PROBLEM STATEMENT:
Check each line of the data for the string "only". Report how many have it, and give nothing else.

● ● ●

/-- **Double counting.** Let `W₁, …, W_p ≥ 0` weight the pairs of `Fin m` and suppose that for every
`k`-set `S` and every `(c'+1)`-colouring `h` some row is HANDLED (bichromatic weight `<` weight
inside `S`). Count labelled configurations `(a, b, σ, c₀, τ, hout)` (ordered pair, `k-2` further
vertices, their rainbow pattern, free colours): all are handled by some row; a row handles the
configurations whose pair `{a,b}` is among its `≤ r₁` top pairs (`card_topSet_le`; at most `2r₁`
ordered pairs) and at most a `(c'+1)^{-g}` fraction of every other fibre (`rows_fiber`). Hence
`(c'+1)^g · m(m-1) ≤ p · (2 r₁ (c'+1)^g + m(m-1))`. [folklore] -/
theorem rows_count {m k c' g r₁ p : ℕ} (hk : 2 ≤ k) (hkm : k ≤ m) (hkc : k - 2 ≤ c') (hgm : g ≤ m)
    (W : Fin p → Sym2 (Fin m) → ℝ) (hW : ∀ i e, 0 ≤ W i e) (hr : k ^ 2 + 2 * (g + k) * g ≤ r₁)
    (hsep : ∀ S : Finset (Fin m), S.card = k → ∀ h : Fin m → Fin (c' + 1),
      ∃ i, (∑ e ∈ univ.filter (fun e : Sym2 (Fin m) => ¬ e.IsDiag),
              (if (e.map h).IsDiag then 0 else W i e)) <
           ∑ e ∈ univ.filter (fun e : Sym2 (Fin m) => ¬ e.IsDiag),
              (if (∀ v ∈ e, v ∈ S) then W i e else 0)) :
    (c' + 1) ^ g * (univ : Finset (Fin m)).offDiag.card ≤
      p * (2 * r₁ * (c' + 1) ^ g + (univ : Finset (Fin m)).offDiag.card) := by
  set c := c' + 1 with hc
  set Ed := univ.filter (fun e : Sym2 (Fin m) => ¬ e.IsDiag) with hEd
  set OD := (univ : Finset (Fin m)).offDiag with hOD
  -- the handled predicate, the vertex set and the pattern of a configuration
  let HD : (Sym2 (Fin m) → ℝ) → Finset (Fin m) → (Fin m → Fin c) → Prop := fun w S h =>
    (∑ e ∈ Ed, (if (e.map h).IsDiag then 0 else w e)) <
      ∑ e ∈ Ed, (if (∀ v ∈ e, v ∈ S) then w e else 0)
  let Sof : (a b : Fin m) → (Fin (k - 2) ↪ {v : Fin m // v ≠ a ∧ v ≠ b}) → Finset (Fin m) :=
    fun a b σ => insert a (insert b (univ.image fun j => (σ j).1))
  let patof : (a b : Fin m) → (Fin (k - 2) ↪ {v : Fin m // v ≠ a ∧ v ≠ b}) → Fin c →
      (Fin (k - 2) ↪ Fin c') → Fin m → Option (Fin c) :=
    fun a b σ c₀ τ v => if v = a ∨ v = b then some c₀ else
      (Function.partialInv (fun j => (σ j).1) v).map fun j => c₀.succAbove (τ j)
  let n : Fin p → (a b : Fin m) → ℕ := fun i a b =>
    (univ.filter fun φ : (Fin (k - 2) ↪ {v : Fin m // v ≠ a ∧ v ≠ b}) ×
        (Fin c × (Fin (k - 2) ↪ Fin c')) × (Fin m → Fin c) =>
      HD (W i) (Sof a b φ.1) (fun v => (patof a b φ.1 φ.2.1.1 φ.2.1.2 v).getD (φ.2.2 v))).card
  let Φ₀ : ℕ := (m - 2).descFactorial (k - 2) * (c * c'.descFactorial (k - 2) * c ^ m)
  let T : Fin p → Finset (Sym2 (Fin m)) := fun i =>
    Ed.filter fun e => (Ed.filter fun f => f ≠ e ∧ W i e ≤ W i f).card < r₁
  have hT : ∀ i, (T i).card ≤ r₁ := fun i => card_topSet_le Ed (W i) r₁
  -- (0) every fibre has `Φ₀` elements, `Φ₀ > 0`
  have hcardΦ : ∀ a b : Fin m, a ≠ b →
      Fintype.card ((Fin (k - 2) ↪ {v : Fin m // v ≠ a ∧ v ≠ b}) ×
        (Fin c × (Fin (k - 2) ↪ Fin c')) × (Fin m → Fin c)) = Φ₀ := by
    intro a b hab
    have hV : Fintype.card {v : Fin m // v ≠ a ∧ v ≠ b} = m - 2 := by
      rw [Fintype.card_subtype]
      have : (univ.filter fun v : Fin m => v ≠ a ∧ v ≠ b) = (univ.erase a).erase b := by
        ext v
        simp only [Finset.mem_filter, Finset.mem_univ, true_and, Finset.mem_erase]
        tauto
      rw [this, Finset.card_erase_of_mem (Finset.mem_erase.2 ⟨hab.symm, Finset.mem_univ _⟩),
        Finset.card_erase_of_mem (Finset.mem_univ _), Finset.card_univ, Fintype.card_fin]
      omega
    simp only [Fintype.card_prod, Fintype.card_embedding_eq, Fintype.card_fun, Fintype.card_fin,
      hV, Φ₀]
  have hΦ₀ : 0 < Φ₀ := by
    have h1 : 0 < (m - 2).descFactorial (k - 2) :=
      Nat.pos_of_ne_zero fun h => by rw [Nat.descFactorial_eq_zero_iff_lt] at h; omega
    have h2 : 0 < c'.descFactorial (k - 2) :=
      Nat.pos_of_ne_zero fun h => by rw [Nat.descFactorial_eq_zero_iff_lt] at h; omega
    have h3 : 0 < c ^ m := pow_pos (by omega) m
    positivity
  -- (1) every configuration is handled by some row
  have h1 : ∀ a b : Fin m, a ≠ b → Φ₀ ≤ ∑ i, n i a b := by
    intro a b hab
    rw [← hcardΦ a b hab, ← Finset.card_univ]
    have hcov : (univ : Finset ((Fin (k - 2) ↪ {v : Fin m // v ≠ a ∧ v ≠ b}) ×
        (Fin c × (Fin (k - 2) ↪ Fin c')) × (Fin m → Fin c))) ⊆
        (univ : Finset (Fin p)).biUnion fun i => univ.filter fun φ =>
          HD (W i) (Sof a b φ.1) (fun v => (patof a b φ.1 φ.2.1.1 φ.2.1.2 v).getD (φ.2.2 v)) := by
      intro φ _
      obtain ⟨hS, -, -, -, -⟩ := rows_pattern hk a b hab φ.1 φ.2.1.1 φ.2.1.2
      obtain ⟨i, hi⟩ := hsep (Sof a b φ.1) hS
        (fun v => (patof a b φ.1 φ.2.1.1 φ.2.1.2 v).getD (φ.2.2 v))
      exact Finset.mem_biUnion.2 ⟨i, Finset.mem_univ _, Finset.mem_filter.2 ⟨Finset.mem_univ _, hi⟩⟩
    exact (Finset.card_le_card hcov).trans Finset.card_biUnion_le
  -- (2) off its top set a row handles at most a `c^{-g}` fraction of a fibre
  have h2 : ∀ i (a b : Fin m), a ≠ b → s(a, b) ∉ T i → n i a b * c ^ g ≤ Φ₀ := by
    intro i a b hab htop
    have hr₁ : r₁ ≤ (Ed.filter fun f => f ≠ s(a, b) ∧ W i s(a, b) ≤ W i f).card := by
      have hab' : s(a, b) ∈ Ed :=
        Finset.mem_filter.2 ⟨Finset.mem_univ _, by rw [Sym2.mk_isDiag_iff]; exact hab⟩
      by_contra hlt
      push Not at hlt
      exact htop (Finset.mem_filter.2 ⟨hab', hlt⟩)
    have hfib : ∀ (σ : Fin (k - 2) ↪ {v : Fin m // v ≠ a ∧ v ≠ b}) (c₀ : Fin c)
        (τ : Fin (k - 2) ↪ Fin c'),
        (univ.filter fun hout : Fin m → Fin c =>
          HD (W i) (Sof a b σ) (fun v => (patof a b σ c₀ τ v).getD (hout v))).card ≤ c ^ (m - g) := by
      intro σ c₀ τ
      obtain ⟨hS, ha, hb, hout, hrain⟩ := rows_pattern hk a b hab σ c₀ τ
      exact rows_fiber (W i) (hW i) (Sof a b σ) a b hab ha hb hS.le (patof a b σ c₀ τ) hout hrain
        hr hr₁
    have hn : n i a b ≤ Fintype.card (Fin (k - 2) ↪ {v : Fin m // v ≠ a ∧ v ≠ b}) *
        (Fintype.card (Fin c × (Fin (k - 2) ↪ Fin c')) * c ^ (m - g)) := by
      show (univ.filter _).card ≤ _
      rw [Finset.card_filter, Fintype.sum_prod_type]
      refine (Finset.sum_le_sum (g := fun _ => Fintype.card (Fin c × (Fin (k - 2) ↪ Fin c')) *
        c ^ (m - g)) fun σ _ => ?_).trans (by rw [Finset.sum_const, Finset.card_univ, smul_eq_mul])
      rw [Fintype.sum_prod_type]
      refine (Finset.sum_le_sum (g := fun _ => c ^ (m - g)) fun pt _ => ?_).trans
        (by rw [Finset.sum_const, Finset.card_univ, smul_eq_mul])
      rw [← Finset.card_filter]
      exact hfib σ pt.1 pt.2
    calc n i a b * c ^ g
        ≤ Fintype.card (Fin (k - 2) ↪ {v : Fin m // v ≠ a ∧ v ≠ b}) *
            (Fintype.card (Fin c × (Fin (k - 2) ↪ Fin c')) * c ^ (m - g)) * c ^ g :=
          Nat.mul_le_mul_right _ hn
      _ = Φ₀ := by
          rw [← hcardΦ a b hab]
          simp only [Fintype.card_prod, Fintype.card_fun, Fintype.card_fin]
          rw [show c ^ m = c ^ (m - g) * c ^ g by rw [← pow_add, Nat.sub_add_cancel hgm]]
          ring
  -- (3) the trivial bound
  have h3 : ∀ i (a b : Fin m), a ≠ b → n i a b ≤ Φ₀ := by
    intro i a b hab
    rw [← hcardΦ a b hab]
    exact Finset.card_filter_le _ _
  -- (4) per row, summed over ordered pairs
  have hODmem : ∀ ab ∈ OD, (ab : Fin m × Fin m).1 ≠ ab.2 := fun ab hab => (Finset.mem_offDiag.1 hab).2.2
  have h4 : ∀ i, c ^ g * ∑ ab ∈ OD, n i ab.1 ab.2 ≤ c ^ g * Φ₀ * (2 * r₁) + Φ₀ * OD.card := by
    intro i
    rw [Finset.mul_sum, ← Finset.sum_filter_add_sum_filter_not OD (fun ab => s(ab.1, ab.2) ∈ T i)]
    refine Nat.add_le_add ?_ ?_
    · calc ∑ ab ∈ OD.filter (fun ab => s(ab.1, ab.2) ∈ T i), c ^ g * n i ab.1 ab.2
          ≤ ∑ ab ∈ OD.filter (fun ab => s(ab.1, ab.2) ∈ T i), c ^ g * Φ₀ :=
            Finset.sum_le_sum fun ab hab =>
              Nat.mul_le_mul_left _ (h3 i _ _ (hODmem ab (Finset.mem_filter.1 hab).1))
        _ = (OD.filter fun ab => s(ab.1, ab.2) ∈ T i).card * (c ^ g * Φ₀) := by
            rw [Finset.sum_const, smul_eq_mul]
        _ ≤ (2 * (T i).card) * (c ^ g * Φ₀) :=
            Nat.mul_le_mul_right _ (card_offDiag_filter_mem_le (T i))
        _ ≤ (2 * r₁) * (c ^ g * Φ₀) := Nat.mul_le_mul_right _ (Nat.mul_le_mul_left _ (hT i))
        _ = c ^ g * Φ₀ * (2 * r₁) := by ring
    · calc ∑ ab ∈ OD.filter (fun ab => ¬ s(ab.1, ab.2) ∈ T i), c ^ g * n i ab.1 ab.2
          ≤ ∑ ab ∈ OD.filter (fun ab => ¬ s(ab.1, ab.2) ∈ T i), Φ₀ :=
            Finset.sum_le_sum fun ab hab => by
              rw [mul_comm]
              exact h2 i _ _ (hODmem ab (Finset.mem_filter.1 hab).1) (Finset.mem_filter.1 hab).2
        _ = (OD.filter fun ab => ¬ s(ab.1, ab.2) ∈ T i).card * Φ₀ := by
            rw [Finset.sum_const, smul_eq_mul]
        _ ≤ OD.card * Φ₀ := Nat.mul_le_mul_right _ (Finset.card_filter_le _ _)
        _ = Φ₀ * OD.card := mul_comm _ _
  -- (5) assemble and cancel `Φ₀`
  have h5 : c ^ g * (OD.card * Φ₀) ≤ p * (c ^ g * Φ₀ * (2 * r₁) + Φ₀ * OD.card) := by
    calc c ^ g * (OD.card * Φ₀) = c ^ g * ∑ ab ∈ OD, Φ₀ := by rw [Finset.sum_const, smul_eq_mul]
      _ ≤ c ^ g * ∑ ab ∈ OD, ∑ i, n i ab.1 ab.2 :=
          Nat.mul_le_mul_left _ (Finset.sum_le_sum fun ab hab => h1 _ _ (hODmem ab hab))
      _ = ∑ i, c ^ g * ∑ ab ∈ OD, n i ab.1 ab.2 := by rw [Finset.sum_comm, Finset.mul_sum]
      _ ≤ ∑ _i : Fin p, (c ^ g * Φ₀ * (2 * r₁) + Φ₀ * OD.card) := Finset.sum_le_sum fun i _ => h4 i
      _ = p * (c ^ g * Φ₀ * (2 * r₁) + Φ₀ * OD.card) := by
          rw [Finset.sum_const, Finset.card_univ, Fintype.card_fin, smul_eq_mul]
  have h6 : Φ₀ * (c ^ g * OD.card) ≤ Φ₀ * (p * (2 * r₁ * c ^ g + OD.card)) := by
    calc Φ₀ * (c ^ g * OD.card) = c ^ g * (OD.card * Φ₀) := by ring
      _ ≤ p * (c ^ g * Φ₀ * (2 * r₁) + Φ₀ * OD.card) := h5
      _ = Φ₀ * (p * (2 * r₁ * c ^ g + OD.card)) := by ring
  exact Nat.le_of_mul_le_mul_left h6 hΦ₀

● ● ●

SOLUTION TO THE EXERCISE:
3